The Rip Curl Pro, formerly the Bells Beach Surf Classic, is a WSL (formerly ASP) World Tour surfing competition held in and around Torquay, Victoria and sponsored by surf company Rip Curl. The event is based at Bells Beach, Victoria, Australia. The event winner is awarded the prestigious 'Bell' trophy.

The song "Hells Bells" by AC/DC is played every morning before the first competition.

History
The competition has been held annually at Easter time at Bells Beach, Victoria continuously since 1962, becoming a professional competition and sponsored by Rip Curl in 1973. The contest has had various sponsors over the years, including in 1984 Australian rock band, Australian Crawl.

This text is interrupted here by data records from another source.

import Mathlib
import HarnessLib
import Summits.ABC.ABC.Theses.IneffectiveSubspace
import Literature.NumberTheory.DiophantineGeometry.AbcWave0

/-!
# Sketch — crux stmt-ABC-1649 (TowerFourSubLiouville), ideator 3, round 1

First lemmas of the idea card `defect-kummer-moving-roth` (signatures only; `sorry` bodies).
Namespace kept out of the route's; nothing here is a route item.
-/

namespace Summit.ABC.ABC.Cruxes.TowerFourSubLiouville.Ideator3

open Summit.ABC.ABC.Theses.IneffectiveSubspace

/-- `rad4 m = ∏ p ^ ⌈v_p(m)/4⌉` — the least value of `∏ xᵢ` over `x₁ x₂² x₃³ x₄⁴ = m`. -/
noncomputable def rad4 (m : ℕ) : ℕ := m.factorization.prod fun p v => p ^ ((v + 3) / 4)

/-- fourth-power defect `d₄(m) = ∏_{4 ∤ v_p} p ^ (4 - v_p mod 4)` = least `d` with `d * m` a fourth power;
`rad4 m ^ 4 = m * defect4 m`. -/
noncomputable def defect4 (m : ℕ) : ℕ := m.factorization.prod fun p v => p ^ ((4 - v % 4) % 4)

/-- L0 (elementary, the hinge of the reformulation): every level-4 tower representation of `m`
has `∏ xᵢ ≥ rad4 m`, with equality attained. -/
theorem L0_rad4_le_prod (m : ℕ) (x : Fin 4 → ℕ) (hx : ∀ i, 0 < x i)
    (hm : (∏ i, x i ^ (i.val + 1)) = m) : rad4 m ≤ ∏ i, x i := by
  sorry

theorem L0_rad4_attained (m : ℕ) (hm : 0 < m) :
    ∃ x : Fin 4 → ℕ, (∀ i, 0 < x i) ∧ (∏ i, x i ^ (i.val + 1)) = m ∧ (∏ i, x i) = rad4 m := by
  sorry

theorem L0_rad4_pow_four (m : ℕ) (hm : 0 < m) : rad4 m ^ 4 = m * defect4 m := by
  sorry

/-- L1 (exact reformulation of the crux): `∃ θ > 2` with `c^{θ-ε} ≪_ε abc·d₄(a)d₄(b)d₄(c)`. -/
def DefectInequality : Prop :=
  ∃ θ : ℝ, 2 < θ ∧ ∀ ε : ℝ, 0 < ε → ∃ C : ℝ, 0 < C ∧ ∀ a b c : ℕ, 0 < a → 0 < b → a + b = c →
    Nat.Coprime a b →
      (c : ℝ) ^ (θ - ε) ≤ C * ((a * b * c * (defect4 a * defect4 b * defect4 c) : ℕ) : ℝ)

theorem L1_reformulation : TowerFourSubLiouville ↔ DefectInequality := by
  sorry

/-- L2 (transfer, C⁺): a uniform sub-Liouville inequality for the moving diagonal quartic family
`α Z⁴ − γ X⁴`, polynomial in the coefficients. `C⁺ → crux` (and conversely up to the exponents). -/
def DiagonalQuarticSubLiouville : Prop :=
  ∃ η : ℝ, 0 < η ∧ ∃ K : ℝ, ∀ ε : ℝ, 0 < ε → ∃ C : ℝ, 0 < C ∧ ∀ α γ X Z : ℕ, 0 < α → 0 < γ →
    0 < X → 0 < Z → Nat.Coprime X Z → (α : ℤ) * Z ^ 4 ≠ (γ : ℤ) * X ^ 4 →
      (Z : ℝ) ^ (η - ε) ≤ C * ((α * γ : ℕ) : ℝ) ^ K * (|((α : ℤ) * Z ^ 4 - (γ : ℤ) * X ^ 4 : ℤ)| : ℝ)

theorem L2_transfer : DiagonalQuarticSubLiouville → TowerFourSubLiouville := by
  sorry

/-- L3 (the provable partial — regime "fixed defect support"): for each finite set of primes `P`,
triples whose defects `d₄(a), d₄(c)` are supported on `P` satisfy the defect inequality with some
`η_P > 0`. Source: Roth's theorem with moving targets (Vojta 1996; Bombieri–Gubler Thm 6.5.2) with
`K = ℚ`, `S = {∞}`, `F = ℚ(ζ₈, ⁴√p : p ∈ P)`, targets `⁴√(d₄(a)/d₄(c))`, approximants `X/Z`. -/
def DefectInequalityOn (P : Finset ℕ) : Prop :=
  ∃ η : ℝ, 0 < η ∧ ∃ C : ℝ, 0 < C ∧ ∀ a b c : ℕ, 0 < a → 0 < b → b ≤ a → a + b = c →
    Nat.Coprime a b → (defect4 a).primeFactors ⊆ P → (defect4 c).primeFactors ⊆ P →
      (c : ℝ) ^ η ≤ C * ((b * (defect4 a * defect4 b * defect4 c) : ℕ) : ℝ)

theorem L3_fixed_support (hRoth : Literature.NumberTheory.DiophantineGeometry.roth)
    (P : Finset ℕ) : DefectInequalityOn P := by
  sorry

/-- Effective Thue bound of Baker type for the diagonal quartic family, in the printed SHAPE of
Bugeaud–Győry (Acta Arith. 74 (1996)): every solution of `α Z⁴ − γ X⁴ = m ≠ 0` has
`log max(X,Z) ≤ C₀ · (αγ)^{K₀} · log(e|m| + αγ)`. Unproved in the tree (it follows from
`Literature.NumberTheory.DiophantineGeometry.baker_wustholz` over the quartic fields); used as a
hypothesis only. -/
def EffectiveThueDiagonalQuartic : Prop :=
  ∃ C₀ K₀ : ℝ, 0 < C₀ ∧ 0 < K₀ ∧ ∀ α γ X Z : ℕ, 0 < α → 0 < γ → 0 < X → 0 < Z →
    (α : ℤ) * Z ^ 4 ≠ (γ : ℤ) * X ^ 4 →
      Real.log (max X Z : ℕ) ≤ C₀ * ((α * γ : ℕ) : ℝ) ^ K₀ *
        Real.log (Real.exp 1 * |((α : ℤ) * Z ^ 4 - (γ : ℤ) * X ^ 4 : ℤ)| + (α * γ : ℕ))

/-- L4 (regime "polylog defects", effective): Baker-type Thue bounds settle every family with
`b · d₄(a) · d₄(c) ≤ (log c)^{δ₀}` for an absolute `δ₀ > 0` (e.g. any `δ₀ < 1/(K₀+1)`):
such triples are bounded. This is all the logarithmic-forms class gives here
(`Literature.Barriers.ABC.BakerMethodBounds`). -/
theorem L4_polylog_regime (hThue : EffectiveThueDiagonalQuartic) :
    ∃ δ₀ : ℝ, 0 < δ₀ ∧ ∃ C : ℝ, ∀ a b c : ℕ, 0 < a → 0 < b → b ≤ a → a + b = c →
      Nat.Coprime a b → ((b * (defect4 a * defect4 c) : ℕ) : ℝ) ≤ Real.log c ^ δ₀ → (c : ℝ) ≤ C := by
  sorry

end Summit.ABC.ABC.Cruxes.TowerFourSubLiouville.Ideator3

The first Bells Beach contest was supposed to be held in late 1961 but was delayed until the Australia day weekend of 1962.  The first winner was NSW surfer Glynn Ritchie.  Occasionally George "Ming" Smith is credited as winning the 1961 event but he actually won the "wave of the day" in the first contest (1962) and was awarded a prize of 1 pound, and a pennant saying "winner 1961".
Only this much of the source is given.